Tournant énergétique et renouvellement de l'infrastructure touristique. Investissements des assureurs
13.4313 · Motion · 2013-12-13
Département des finances
Liquidé
Wortlaut
Le Conseil fédéral est chargé d'adapter l'article 79 de l'ordonnance sur la surveillance des entreprises d'assurance privées (ordonnance sur la surveillance), de sorte que celles-ci puissent investir également dans les infrastructures.
Begründung
L'article 79 de l'ordonnance sur la surveillance limite fortement les possibilités qu'ont les entreprises d'assurance de procéder à des investissements. Celles-ci n'ont par exemple pas le droit d'investir dans des installations de production d'énergie ou dans des infrastructures touristiques. D'autres secteurs importants des infrastructures, comme les transports et les télécommunications, sont eux aussi exclus des affectations possibles.
La Suisse va bientôt être confrontée à d'énormes défis dans ces secteurs. Il faut augmenter considérablement la production d'énergie renouvelable pour faire face au tournant énergétique. Le développement est actuellement promu avant tout par la rétribution du courant injecté à prix coûtant (RPC). Les moyens de la RPC sont cependant loin d'être suffisants pour couvrir les besoins financiers. Solliciter les assureurs permettrait d'accélérer sensiblement le développement des énergies renouvelables et ainsi de contribuer largement au tournant dans le domaine de l'énergie.
Dans les Alpes, les infrastructures touristiques (installations à câbles, hôtellerie) sont en partie vétustes et doivent donc d'urgence être renouvelées. La Suisse ne peut retrouver sa compétitivité dans le tourisme alpin qu'en procédant à d'importants investissements. Dans le domaine des télécommunications, il faut installer des infrastructures modernes à très haut débit en vue d'améliorer la compétitivité de la Suisse et de toutes ses régions. Or ces travaux peinent à démarrer.
Les entreprises d'assurance sont autant d'investisseurs potentiels, que ce soit sous la forme d'un partenariat public-privé ou simplement d'une participation aux infrastructures en question. Selon des estimations, les assureurs doivent procéder chaque année à de nouveaux placements pour un montant de 35 millions de francs. Compte tenu des intérêts extrêmement faibles, ils ne trouvent néanmoins pratiquement plus de placements intéressants sur le marché des capitaux. Etendre les dispositions de l'article 79 de l'ordonnance sur la surveillance permettrait de créer les bases nécessaires afin qu'il soit également possible d'investir dans les infrastructures. On peut compter sur les entreprises d'assurance pour qu'elles investissent uniquement dans des infrastructures offrant un rendement sur le long terme.
Antrag des Bundesrates
Le Conseil fédéral propose de rejeter la motion.
Stellungnahme des Bundesrates
La fortune liée a pour but de garantir au preneur d'assurance la satisfaction de ses prétentions contractuelles. La fortune libre comprend tous les actifs qui ne sont pas affectés à la fortune liée. En principe, il est déjà possible d'investir dans les infrastructures des fonds provenant aussi bien de la fortune libre que de la fortune liée. Contrairement aux investissements effectués au moyen de la fortune liée, les investissements effectués au moyen de la fortune libre ne sont d'ordinaire pas soumis à des restrictions.

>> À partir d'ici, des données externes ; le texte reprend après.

import Summits.CriticalPhenomena.PercolationContinuityZ3.Theorems.PercNearOneGluingNoHeavyLowerTailCILStarTransfer
import HarnessLib

/-!
# `NoHeavyLowerTail` (stmt-CriticalPhenomena-4575) — the peeling step for set-champion stability

Support file (prover `prim-gen-induct`, blob-quotient / cumulative-isolation line; `--supports
stmt-CriticalPhenomena-4575`).  No definitions, no named facts, no sorries.

Notation: `μ_w = prodBernoulli w` on `Fin n`, relays `A`, level `j`, `π(v) = {z ∈ A : v ↔ z}`, `π(S) = ⋃_{x∈S} π(x)`.  For a
vertex set `S` and a vertex `c` the SET-CHAMPION-STABILITY inequality is

  `CS_w(S, c) :  μ_w(c ↮ S, 1 ≤ |π(S)| ≤ j) ≤ μ_w(c ↮ S, |π(c)| ≤ j)`

(spelled exactly as in `Literature.….observerSet_le_of_lonelier`, which PROVES it whenever `S` contains a vertex `y` with
`μ_w{|π(y)| ≤ j} ≤ μ_w{|π(c)| ≤ j}`; for `S = {o}` and `c ∈ A` it is CIL_j at `o` with the witness `c`, see `cil_of_setCS_singleton`;
for `S = {x, y}` and `c` a champion it is the registered `stub_championStabilityPair`).  Write `w ∖ v` for the weights with the
edges at `v` switched off (`fun e => if e ∈ {e | v ∉ e} then w e else 0`, the graph `G − v` on the same vertex type).

* `setCS_of_peeling` — **the peeling step.**  Let `v ∈ S` be a non-relay.  If `CS_{w∖v}((S ∖ v) ∪ B, c)` holds for every set `B`
  of positive-weight neighbours of `v` with `c ∉ B` and `(S ∖ v) ∪ B ≠ ∅`, then `CS_w(S, c)`.  Mechanism (exact identity behind it):
  on the star `σ_B` of `v` the cluster of `S` is `v` plus the `G − v`-clusters of `(S ∖ v) ∪ B`, `c ↮ S` iff `c ↮' (S ∖ v) ∪ B`, and
  then `π(c) = π'(c)`; the star is independent of the configuration off `v` (`CutObserver.measureReal_starEvent_inter_avoid`).
* `cil_of_setCS_singleton` — `CS_w({o}, q) ⇒ μ_w{1 ≤ N ≤ j} ≤ μ_w{|π(q)| ≤ j}` (on `{q ↔ o}` the left event is inside the right one).

With `Theorems.cil_of_starStability` (the root step) these two lemmas and `observerSet_le_of_lonelier` form a complete recursive
certificate scheme for CIL_j ("peeling certificate": discharge a node as soon as its observer set contains a vertex no lighter than the
witness; at a singleton non-relay node the witness may be replaced by any no-lighter relay; otherwise peel a non-relay of the set).
Exact-enumeration census (this seat, crux notes BLOBQUOTIENT.md §9, kit j039477): the scheme certifies CIL in ≈ 99.7 % of random
weighted instances on `n ≤ 8` vertices (all levels, all observers); the residue is witness lock-in at tight symmetric sub-configurations
(smallest: the 4-cycle `0–5–1–6–0`, `A = {0,1,6}`, observer `5`, `j = 1`, where `μ{N = 1} = μ{|π(6)| ≤ 1} = 1/4` exactly).
-/

noncomputable section

namespace Summit.CriticalPhenomena.PercolationContinuityZ3.Theorems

Tous les placements comptabilisés dans la fortune liée sont assujettis à un certain nombre de restrictions en raison des objectifs et de la position particulière de cette dernière dans la procédure de faillite. Ces restrictions ont pour but de protéger le preneur d'assurance.
Les investissements d'infrastructure ne constituant pas une catégorie de placements à proprement parler, ils peuvent être effectués de différentes manières. Des participations directes à un projet d'infrastructure ou des investissements dans des entreprises actives dans les infrastructures (par ex. les fournisseurs d'électricité et les entreprises de construction) sont envisageables. De plus, les investissements de ce type peuvent être regroupés dans des fonds.
Il est donc déjà possible d'investir dans les infrastructures une partie de la fortune liée. Cette dernière peut par exemple être utilisée pour accorder des prêts à des entreprises suisses actives dans le domaine des infrastructures ou pour acquérir des obligations de ces mêmes entreprises. Il est toutefois envisagé de clarifier, au sein de l'administration et avec le concours de la FINMA, si d'autres possibilités d'investir une partie de la fortune liée dans des projets d'infrastructures sont concevables au-delà de celles existantes, afin de permettre aux entreprises d'assurance privées de contribuer au tournant énergétique. Ces investissements doivent cependant satisfaire aux principes généraux concernant la fortune liée (sécurité, rentabilité, diversification, liquidité) et aux dispositions spéciales relatives aux types de placements choisis, tels que prévus aux articles 76 et 79 de l'ordonnance sur la surveillance.
Le Conseil fédéral propose de rejeter la motion.